Miersch gesetzlichen Anspruch auf schnelle Facharzttermine
Politik - aktuelle Fakten und Einordnung
Gesundheitspolitik in Berlin: Reformansätze vorgestellt
Berlin () – SPD-Fraktionschef Matthias Miersch fordert Budgetkürzungen für Fachärzte, die gesetzlich Krankenversicherte zu lange auf einen Termin warten lassen.
„Es ist nicht gerecht, dass Privatversicherte viel schneller einen Facharzttermin bekommen als gesetzlich Versicherte“, sagte Miersch dem „Redaktionsnetzwerk Deutschland„. „Da muss der Gesetzgeber handeln und Fehlanreize beseitigen.“
Es brauche einen gesetzlichen Anspruch auf einen zeitnahen Termin beim Facharzt, denkbar sei eine Frist von drei Wochen. „Das lässt sich beispielsweise mit einem Bonus-Malus-System in der Ärztevergütung koppeln: Wer keine Termine anbietet, dessen Budget sinkt.
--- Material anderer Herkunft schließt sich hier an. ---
/-- `q ↦ q · adj M` is a bijection of `X` when `det M` is a unit mod `N`. [folklore] -/
theorem bijective_actP_adjugate {M : Matrix (Fin 2) (Fin 2) ℤ} (hM : IsUnit ((M.det : ℤ) : ZMod N)) :
    Function.Bijective fun q : Gamma0Coset N => actP N q (Matrix.adjugate M) :=
  (Finite.injective_iff_bijective.mp fun q q' h => by
    have := congrArg (fun x => actP N x M) h
    simpa only [actP_adjugate_actP hM] using this)

/-- `∑_q e_{σ q} = 𝟙` for a bijection `σ` of `X`. [folklore] -/
theorem sum_single_of_bijective {σ : Gamma0Coset N → Gamma0Coset N} (hσ : Function.Bijective σ) :
    ∑ q, (Pi.single (σ q) (1 : ℚ) : Gamma0Coset N → ℚ) = fun _ => 1 := by
  have h := (Equiv.ofBijective σ hσ).sum_comp (fun x => (Pi.single x (1 : ℚ) : Gamma0Coset N → ℚ))
  simp only [Equiv.ofBijective_apply] at h
  rw [h]
  exact Finset.univ_sum_single (fun _ : Gamma0Coset N => (1 : ℚ))

/-- **`𝔗_ξ(𝟙) = (½ ∑_M ξ(M)) 𝟙`**: each `q ↦ q · adj M` on the support permutes `X`.
[cite: Popa2014, §2 "The proof"] -/
theorem heckeV_const (hH : HeckeHyp n ξ) (hnN : IsUnit ((n : ℤ) : ZMod N)) :
    heckeV N ξ (fun _ => 1) = ((1 / 2 : ℚ) * ∑ᶠ M, ξ M) • (fun _ => (1 : ℚ)) := by
  classical
  set s := hH.finite.toFinset with hs
  have hsub : Function.support ξ ⊆ s := by rw [hs, Set.Finite.coe_toFinset]
  rw [finsum_eq_sum_of_support_subset _ hsub]
  conv_lhs => rw [← Finset.univ_sum_single (fun _ : Gamma0Coset N => (1 : ℚ))]
  rw [map_sum]
  simp only [heckeV_single_eq_sum hsub]
  rw [← Finset.smul_sum, Finset.sum_comm, mul_smul, Finset.sum_smul]
  congr 1
  refine Finset.sum_congr rfl fun M hM => ?_
  rw [← Finset.smul_sum]
  by_cases h0 : ξ M = 0
  · simp only [h0, zero_smul]
  · rw [sum_single_of_bijective (bijective_actP_adjugate (isUnit_det_of hH hnN h0))]

omit [NeZero N] in
/-- `𝟙 ∈ range(1 + S^*)`. [folklore] -/
theorem const_mem_range_relTwo : (fun _ => (1 : ℚ)) ∈ LinearMap.range (relTwo N) :=
  mem_range_relTwo_of_fixed rfl

omit [NeZero N] in
/-- `𝟙 ∈ range(1 + (TS)^* + (TS)^{*2})`. [folklore] -/
theorem const_mem_range_relThree : (fun _ => (1 : ℚ)) ∈ LinearMap.range (relThree N) :=
  mem_range_relThree_of_fixed rfl

omit [NeZero N] in
/-- **`range(1 + S^*) ∩ range(1 + (TS)^* + (TS)^{*2}) = ℚ · 𝟙`** (a vector in both is fixed by
`S^*` and `(TS)^*`, hence by `SL₂(ℤ)`, hence constant: `fixedS_inf_fixedTS_le`).
[cite: PopaZagier2017, proof of Lemma 5] -/
theorem range_relTwo_inf_range_relThree :
    LinearMap.range (relTwo N) ⊓ LinearMap.range (relThree N) = Submodule.span ℚ {fun _ => (1 : ℚ)} :=
  le_antisymm ((inf_le_inf range_relTwo_le_fixedS range_relThree_le_fixedTS).trans fixedS_inf_fixedTS_le)
    ((Submodule.span_singleton_le_iff_mem _ _).mpr ⟨const_mem_range_relTwo, const_mem_range_relThree⟩)

/-- **`tr(𝔗_ξ | Rel) = ½ ∑_M ξ(M)`** for `ξ` with property (B): by the swap lemma the trace on
`Rel = range(1 + S^*) + range(1 + (TS)^* + (TS)^{*2})` equals the trace on the intersection `ℚ · 𝟙`,
where `𝔗_ξ` acts by `½ ∑_M ξ(M)` (Popa–Zagier 2017, Lemma 5: `tr(T̃ | I) = -2σ₁(n) + [n = □]`
for the original element with `∑ c(M) = -σ₁(n)` per sign). [cite: PopaZagier2017, proof of Lemma 5] -/
theorem trace_heckeV_relModule (hH : HeckeHyp n ξ) (hnN : IsUnit ((n : ℤ) : ZMod N))
    (hRel : ∀ x ∈ LinearMap.range (relTwo N) ⊔ LinearMap.range (relThree N),
      heckeV N ξ x ∈ LinearMap.range (relTwo N) ⊔ LinearMap.range (relThree N)) :
    LinearMap.trace ℚ _ ((heckeV N ξ).restrict hRel) = (1 / 2 : ℚ) * ∑ᶠ M, ξ M := by
  have hinf : ∀ x ∈ LinearMap.range (relTwo N) ⊓ LinearMap.range (relThree N),
      heckeV N ξ x ∈ LinearMap.range (relTwo N) ⊓ LinearMap.range (relThree N) := fun x hx =>
    ⟨heckeV_mem_range_relTwo hH hnN x hx.2, heckeV_mem_range_relThree hH hnN x hx.1⟩
  rw [HeckeTraceLinearAlgebra.trace_restrict_sup_eq_trace_restrict_inf (heckeV N ξ) _ _
    (heckeV_mem_range_relThree hH hnN) (heckeV_mem_range_relTwo hH hnN) hRel hinf]
  -- on the line `ℚ · 𝟙` the operator is the scalar `½ ∑ ξ(M)`
  set c : ℚ := (1 / 2 : ℚ) * ∑ᶠ M, ξ M with hc
  have hone : (fun _ => (1 : ℚ)) ∈ LinearMap.range (relTwo N) ⊓ LinearMap.range (relThree N) :=
    ⟨const_mem_range_relTwo, const_mem_range_relThree⟩
  have hne : (⟨fun _ => (1 : ℚ), hone⟩ : ↥(LinearMap.range (relTwo N) ⊓ LinearMap.range (relThree N))) ≠ 0 := by
    intro h
    have := congrArg (fun v : ↥(LinearMap.range (relTwo N) ⊓ LinearMap.range (relThree N)) =>
      (v : Gamma0Coset N → ℚ) ((1 : SL(2, ℤ)) : Gamma0Coset N)) h
    simp at this
  have hdim : Module.finrank ℚ ↥(LinearMap.range (relTwo N) ⊓ LinearMap.range (relThree N)) = 1 := by
    rw [range_relTwo_inf_range_relThree, finrank_span_singleton]
    intro h
    have := congrFun h ((1 : SL(2, ℤ)) : Gamma0Coset N)
    simp at this
  have hscalar : (heckeV N ξ).restrict hinf = c • LinearMap.id := by
    apply LinearMap.ext
    intro v
    obtain ⟨a, ha⟩ := (finrank_eq_one_iff_of_nonzero' _ hne).mp hdim v
    apply Subtype.ext
    rw [LinearMap.restrict_apply, LinearMap.smul_apply, LinearMap.id_apply, Submodule.coe_smul, Subtype.coe_mk]
    have hv : (v : Gamma0Coset N → ℚ) = a • fun _ => (1 : ℚ) := by rw [← ha]; rfl
    rw [hv, map_smul, heckeV_const hH hnN, ← hc, smul_comm]
  rw [hscalar, map_smul, LinearMap.trace_id, hdim, Nat.cast_one, smul_eq_mul, mul_one]

end RelTrace

/-! ### `δ ∘ 𝔗_ξ = σ₁(n) δ` (squarefree level) -/

/-- **Boundary compatibility of `𝔗_ξ`** at squarefree level: `δ(𝔗_ξ v) = σ₁(n) δ(v)`.
[cite: Popa2014, §2] -/
theorem bdryMap_heckeV (hN : Squarefree N) {n : ℕ} (hn : 0 < n) (hnN : n.Coprime N)
    {ξ : Matrix (Fin 2) (Fin 2) ℤ → ℚ}
    (hfin : (Function.support ξ).Finite) (hdet : ∀ M, ξ M ≠ 0 → M.det = n)
    (hA : ∀ M : Matrix (Fin 2) (Fin 2) ℤ, M.det = n →
      orbT (zeta0 ξ) M = (if M 1 0 = 0 then 1 else 0) - (if M 1 1 = 0 then 1 else 0))
    (v : Gamma0Coset N → ℚ) :
    bdryMap N (heckeV N ξ v) = ((n.divisors.sum id : ℕ) : ℚ) • bdryMap N v := by
  suffices h : bdryMap N ∘ₗ heckeV N ξ = ((n.divisors.sum id : ℕ) : ℚ) • bdryMap N from
    LinearMap.congr_fun h v
  refine (Pi.basisFun ℚ (Gamma0Coset N)).ext fun q => ?_
  rw [LinearMap.comp_apply, LinearMap.smul_apply, Pi.basisFun_apply, heckeV_single, map_smul,
    bdryMap_single, one_smul, map_finsum_linearMap (bdryMap N) (finite_support_smul_of_finite hfin _)]
  simp only [map_smul, bdryMap_single, one_smul]
  rw [finsum_smul_bdryVec_eq hN hn hnN hfin hdet hA q, smul_smul, Nat.cast_mul, Nat.cast_ofNat,
    show (1 / 2 : ℚ) * (2 * ((n.divisors.sum id : ℕ) : ℚ)) = ((n.divisors.sum id : ℕ) : ℚ) by ring]

/-! ### Exactness of `0 → Rel → ker δ → S₂(Γ₀(N))^∧` by dimension count, and the trace identity -/

section Assembly

/-- Traces of restrictions to equal submodules agree. [folklore] -/
theorem trace_restrict_congr {k : Type*} [Field k] {W : Type*} [AddCommGroup W] [Module k W]
    (f : W →ₗ[k] W) {p p' : Submodule k W} (h : p = p') (hp : ∀ x ∈ p, f x ∈ p) (hp' : ∀ x ∈ p', f x ∈ p') :
    LinearMap.trace k p (f.restrict hp) = LinearMap.trace k p' (f.restrict hp') := by
  subst h; rfl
Alternativ könnte das Geld dann an Kliniken gehen, die mit ambulanten Arztterminen einspringen.“
Für die Kosten von Pflegeplätzen brachte Miersch eine Deckelung der Eigenanteile sowie eine stärkere Beteiligung der privaten Pflegeversicherung ins Gespräch. „Wenn das mühsam Ersparte innerhalb weniger Monate wegschmilzt, fühlt sich das für die Betroffenen wie eine Enteignung ihrer Lebensleistung an“, sagte er.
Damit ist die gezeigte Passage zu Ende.